[Dataset entries]
------------------------------------------------------------

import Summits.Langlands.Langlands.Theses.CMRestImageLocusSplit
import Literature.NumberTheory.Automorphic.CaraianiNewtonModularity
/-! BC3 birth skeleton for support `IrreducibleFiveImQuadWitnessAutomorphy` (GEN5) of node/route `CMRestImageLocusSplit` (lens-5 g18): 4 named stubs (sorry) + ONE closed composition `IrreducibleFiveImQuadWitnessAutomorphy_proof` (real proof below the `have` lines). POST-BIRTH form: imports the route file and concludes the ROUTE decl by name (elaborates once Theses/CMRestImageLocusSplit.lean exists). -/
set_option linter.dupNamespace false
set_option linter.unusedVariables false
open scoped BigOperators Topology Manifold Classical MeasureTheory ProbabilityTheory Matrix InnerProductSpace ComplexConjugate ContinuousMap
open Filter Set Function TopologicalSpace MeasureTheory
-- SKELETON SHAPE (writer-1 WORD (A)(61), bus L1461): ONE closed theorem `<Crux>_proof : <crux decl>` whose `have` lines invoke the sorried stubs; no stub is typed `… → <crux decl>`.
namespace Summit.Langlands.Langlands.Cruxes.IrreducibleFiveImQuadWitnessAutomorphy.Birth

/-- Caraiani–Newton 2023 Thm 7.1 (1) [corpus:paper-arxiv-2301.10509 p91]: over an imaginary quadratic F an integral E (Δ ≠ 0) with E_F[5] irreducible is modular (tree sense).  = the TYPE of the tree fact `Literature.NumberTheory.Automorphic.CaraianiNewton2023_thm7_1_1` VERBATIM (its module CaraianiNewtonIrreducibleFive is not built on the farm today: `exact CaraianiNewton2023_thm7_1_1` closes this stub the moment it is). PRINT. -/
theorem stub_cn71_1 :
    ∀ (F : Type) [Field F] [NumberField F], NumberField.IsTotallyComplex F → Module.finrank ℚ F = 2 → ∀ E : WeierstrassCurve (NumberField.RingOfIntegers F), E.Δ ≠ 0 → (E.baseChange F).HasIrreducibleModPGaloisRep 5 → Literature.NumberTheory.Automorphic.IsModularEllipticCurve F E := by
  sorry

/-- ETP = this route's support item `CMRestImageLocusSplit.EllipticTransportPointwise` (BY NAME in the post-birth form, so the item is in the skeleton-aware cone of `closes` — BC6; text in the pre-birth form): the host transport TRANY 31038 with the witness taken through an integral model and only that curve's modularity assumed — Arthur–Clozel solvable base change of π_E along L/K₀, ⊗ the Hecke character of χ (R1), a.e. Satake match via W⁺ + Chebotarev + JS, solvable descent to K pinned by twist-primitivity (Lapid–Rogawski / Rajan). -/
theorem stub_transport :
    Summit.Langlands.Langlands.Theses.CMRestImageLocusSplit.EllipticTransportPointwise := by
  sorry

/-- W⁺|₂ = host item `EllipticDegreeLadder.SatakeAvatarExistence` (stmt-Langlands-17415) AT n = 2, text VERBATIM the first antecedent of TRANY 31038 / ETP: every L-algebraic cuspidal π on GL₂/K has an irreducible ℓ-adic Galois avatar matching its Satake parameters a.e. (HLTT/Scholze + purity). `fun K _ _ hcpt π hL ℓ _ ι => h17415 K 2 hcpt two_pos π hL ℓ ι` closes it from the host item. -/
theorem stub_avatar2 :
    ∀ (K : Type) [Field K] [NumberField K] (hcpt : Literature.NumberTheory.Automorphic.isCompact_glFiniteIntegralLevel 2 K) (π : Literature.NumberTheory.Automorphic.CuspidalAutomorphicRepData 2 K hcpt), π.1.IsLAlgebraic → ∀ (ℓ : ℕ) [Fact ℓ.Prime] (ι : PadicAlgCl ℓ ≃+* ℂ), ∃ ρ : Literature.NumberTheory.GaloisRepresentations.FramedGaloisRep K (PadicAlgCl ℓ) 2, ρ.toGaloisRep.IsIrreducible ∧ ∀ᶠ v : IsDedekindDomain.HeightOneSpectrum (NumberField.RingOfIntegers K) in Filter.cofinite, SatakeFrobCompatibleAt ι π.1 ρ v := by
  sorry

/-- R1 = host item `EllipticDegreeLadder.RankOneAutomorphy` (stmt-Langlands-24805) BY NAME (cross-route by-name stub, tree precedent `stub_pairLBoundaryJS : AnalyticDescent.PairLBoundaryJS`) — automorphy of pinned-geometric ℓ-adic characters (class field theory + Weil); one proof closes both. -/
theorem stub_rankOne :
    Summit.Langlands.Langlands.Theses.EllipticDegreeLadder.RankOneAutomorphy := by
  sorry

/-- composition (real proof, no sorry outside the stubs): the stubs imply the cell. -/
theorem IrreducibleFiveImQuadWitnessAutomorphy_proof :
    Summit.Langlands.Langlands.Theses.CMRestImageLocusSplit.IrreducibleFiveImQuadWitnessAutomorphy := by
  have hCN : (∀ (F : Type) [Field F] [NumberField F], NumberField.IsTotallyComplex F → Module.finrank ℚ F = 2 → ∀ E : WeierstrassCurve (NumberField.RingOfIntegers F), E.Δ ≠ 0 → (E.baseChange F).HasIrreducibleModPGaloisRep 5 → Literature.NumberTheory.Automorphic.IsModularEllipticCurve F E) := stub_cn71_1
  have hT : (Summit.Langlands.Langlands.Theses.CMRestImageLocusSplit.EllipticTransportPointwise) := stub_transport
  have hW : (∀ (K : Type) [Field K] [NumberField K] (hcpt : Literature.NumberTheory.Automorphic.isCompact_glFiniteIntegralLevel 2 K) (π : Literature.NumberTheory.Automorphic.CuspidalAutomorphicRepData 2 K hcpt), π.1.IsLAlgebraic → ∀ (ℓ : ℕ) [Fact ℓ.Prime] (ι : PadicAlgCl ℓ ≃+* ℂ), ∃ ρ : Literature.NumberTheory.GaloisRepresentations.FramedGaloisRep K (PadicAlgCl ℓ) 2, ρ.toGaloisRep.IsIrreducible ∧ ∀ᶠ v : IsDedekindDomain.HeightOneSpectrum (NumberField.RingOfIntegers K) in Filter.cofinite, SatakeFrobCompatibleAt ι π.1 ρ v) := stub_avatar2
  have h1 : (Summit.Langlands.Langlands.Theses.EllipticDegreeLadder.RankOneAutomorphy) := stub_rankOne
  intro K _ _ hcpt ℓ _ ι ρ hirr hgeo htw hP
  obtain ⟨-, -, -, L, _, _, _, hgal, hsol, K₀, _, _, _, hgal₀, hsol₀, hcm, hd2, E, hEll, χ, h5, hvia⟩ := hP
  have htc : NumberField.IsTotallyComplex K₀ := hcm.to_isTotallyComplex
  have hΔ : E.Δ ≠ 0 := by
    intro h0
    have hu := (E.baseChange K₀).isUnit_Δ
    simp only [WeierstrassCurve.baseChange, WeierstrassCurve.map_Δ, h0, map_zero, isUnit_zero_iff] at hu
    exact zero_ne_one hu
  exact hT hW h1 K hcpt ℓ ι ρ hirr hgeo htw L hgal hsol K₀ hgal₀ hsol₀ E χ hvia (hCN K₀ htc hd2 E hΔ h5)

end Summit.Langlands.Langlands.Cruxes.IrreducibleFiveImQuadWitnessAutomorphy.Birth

------------------------------------------------------------

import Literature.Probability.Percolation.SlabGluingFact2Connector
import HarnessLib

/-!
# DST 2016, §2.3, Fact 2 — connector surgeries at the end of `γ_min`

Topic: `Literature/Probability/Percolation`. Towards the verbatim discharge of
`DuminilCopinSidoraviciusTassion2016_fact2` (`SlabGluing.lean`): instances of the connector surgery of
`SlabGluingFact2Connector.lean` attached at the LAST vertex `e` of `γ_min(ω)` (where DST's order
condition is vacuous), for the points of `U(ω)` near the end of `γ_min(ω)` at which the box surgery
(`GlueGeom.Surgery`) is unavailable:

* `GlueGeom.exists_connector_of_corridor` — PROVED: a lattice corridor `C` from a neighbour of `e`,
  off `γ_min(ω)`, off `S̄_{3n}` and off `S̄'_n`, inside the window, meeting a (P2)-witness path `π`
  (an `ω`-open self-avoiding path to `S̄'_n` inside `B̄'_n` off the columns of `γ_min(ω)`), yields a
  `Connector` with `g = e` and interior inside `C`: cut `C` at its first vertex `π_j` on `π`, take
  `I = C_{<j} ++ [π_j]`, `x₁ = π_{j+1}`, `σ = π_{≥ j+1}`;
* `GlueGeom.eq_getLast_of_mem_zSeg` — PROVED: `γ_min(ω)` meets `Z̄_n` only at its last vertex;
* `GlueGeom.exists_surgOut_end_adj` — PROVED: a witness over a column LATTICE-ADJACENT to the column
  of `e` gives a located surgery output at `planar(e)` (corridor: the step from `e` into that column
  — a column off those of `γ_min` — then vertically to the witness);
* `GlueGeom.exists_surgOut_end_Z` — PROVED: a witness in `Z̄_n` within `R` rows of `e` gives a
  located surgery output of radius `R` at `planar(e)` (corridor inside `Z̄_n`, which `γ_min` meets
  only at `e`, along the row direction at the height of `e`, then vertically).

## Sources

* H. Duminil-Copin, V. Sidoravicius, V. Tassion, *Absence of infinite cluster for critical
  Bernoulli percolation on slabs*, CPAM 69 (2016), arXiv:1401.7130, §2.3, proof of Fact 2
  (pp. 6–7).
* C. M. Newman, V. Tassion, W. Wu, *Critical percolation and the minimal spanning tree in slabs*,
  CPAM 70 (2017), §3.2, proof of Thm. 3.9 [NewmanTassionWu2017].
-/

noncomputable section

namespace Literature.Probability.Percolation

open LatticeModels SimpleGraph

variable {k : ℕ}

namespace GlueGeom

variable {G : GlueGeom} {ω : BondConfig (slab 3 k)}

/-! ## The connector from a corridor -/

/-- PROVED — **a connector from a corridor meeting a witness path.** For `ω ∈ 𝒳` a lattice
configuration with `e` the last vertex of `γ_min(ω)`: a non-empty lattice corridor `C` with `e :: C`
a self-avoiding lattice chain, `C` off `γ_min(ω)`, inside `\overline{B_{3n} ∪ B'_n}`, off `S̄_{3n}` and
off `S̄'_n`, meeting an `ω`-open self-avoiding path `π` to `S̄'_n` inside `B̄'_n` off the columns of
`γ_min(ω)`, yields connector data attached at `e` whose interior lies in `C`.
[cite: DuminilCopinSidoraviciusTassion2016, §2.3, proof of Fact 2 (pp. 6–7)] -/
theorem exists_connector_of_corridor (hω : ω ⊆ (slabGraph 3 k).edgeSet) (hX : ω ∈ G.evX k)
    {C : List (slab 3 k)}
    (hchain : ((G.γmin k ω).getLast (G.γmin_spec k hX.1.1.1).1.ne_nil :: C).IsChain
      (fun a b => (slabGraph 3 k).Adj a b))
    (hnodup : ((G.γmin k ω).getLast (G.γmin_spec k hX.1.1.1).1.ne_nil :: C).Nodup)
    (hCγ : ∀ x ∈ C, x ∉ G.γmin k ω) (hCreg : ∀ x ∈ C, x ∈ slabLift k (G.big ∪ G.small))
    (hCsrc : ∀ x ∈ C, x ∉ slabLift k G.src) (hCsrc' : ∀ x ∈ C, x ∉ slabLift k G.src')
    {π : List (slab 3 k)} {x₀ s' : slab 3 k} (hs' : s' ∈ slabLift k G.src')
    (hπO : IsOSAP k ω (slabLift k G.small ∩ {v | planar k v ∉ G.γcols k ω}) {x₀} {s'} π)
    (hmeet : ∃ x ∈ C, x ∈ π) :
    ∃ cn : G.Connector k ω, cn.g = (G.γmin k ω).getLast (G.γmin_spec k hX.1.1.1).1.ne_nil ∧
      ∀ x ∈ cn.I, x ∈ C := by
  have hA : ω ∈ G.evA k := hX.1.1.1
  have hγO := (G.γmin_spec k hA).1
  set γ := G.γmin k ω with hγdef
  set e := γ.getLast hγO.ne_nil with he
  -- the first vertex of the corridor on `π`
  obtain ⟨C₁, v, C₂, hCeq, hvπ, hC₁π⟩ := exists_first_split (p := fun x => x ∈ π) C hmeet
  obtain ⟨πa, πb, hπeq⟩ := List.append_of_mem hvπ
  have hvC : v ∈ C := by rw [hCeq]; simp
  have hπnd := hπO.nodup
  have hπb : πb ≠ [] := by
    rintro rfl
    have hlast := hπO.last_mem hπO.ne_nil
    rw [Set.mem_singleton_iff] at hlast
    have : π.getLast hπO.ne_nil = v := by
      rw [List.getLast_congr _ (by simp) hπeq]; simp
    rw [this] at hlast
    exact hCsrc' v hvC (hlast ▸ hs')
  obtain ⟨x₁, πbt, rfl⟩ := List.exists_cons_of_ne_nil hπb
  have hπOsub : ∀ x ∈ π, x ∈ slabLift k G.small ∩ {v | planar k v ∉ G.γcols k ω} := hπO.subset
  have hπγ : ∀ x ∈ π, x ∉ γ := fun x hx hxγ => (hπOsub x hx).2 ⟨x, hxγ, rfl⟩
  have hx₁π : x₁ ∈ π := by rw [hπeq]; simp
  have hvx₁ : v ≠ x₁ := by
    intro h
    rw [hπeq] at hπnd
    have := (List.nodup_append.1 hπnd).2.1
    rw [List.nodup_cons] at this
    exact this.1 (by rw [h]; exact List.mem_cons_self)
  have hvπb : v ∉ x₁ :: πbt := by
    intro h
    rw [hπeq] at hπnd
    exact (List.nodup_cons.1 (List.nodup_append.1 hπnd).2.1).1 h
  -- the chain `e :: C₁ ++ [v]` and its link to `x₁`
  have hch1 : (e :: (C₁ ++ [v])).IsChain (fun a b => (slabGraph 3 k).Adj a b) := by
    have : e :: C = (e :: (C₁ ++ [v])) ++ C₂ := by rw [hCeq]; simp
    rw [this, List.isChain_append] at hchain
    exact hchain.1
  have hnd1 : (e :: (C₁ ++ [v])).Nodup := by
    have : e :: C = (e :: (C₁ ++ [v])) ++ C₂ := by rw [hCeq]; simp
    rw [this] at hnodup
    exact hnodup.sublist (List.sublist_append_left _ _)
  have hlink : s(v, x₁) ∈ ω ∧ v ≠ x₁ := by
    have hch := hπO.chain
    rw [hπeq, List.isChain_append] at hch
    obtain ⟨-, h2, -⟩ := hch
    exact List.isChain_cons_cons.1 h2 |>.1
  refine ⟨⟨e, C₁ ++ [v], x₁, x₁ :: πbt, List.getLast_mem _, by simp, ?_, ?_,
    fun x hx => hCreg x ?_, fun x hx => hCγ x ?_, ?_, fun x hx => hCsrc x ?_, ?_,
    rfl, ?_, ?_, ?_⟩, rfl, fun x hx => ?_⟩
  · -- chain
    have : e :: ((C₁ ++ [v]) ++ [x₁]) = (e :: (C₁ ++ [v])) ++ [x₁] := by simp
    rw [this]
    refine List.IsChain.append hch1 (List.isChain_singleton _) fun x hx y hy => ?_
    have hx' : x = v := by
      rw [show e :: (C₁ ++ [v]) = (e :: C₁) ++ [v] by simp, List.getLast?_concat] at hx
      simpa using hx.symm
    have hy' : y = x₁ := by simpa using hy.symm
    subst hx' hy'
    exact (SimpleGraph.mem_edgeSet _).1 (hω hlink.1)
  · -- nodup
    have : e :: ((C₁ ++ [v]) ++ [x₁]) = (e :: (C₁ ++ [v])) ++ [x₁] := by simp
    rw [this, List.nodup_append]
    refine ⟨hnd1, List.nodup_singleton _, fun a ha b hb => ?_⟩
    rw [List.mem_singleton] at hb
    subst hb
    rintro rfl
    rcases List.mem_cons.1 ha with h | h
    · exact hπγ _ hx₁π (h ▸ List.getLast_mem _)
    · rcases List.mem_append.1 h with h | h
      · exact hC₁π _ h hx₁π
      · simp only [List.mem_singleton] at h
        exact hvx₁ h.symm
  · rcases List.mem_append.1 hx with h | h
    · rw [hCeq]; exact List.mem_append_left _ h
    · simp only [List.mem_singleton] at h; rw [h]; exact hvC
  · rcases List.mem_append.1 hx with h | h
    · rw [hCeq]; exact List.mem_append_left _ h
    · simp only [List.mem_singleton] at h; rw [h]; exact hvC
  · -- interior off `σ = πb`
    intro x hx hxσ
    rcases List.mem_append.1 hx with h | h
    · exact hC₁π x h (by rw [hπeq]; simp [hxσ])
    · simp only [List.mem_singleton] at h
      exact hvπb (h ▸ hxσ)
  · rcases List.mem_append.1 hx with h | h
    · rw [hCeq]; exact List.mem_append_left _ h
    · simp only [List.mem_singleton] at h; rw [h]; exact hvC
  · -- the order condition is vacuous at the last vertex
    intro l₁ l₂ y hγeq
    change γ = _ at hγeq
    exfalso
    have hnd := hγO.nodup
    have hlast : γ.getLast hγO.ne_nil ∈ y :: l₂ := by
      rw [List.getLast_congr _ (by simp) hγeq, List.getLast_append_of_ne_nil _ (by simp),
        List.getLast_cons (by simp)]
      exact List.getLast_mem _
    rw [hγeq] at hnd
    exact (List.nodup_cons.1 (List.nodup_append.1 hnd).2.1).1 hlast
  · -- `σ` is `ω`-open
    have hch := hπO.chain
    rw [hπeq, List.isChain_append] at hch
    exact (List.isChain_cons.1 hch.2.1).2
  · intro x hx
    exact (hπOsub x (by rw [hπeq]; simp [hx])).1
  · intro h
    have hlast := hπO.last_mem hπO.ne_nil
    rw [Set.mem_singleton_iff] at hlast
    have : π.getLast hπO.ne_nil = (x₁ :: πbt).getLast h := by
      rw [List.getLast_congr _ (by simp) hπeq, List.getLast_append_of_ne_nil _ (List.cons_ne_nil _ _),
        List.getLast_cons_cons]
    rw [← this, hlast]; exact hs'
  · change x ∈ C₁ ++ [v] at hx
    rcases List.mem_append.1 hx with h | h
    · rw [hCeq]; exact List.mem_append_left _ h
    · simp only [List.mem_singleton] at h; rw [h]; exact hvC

------------------------------------------------------------

When a line of the data holds the string "whose", pick it out and copy it.

OUTPUT FOR THIS TASK:
-- SKELETON SHAPE (writer-1 WORD (A)(61), bus L1461): ONE closed theorem `<Crux>_proof : <crux decl>` whose `have` lines invoke the sorried stubs; no stub is typed `… → <crux decl>`.
`γ_min(ω)`, yields connector data attached at `e` whose interior lies in `C`.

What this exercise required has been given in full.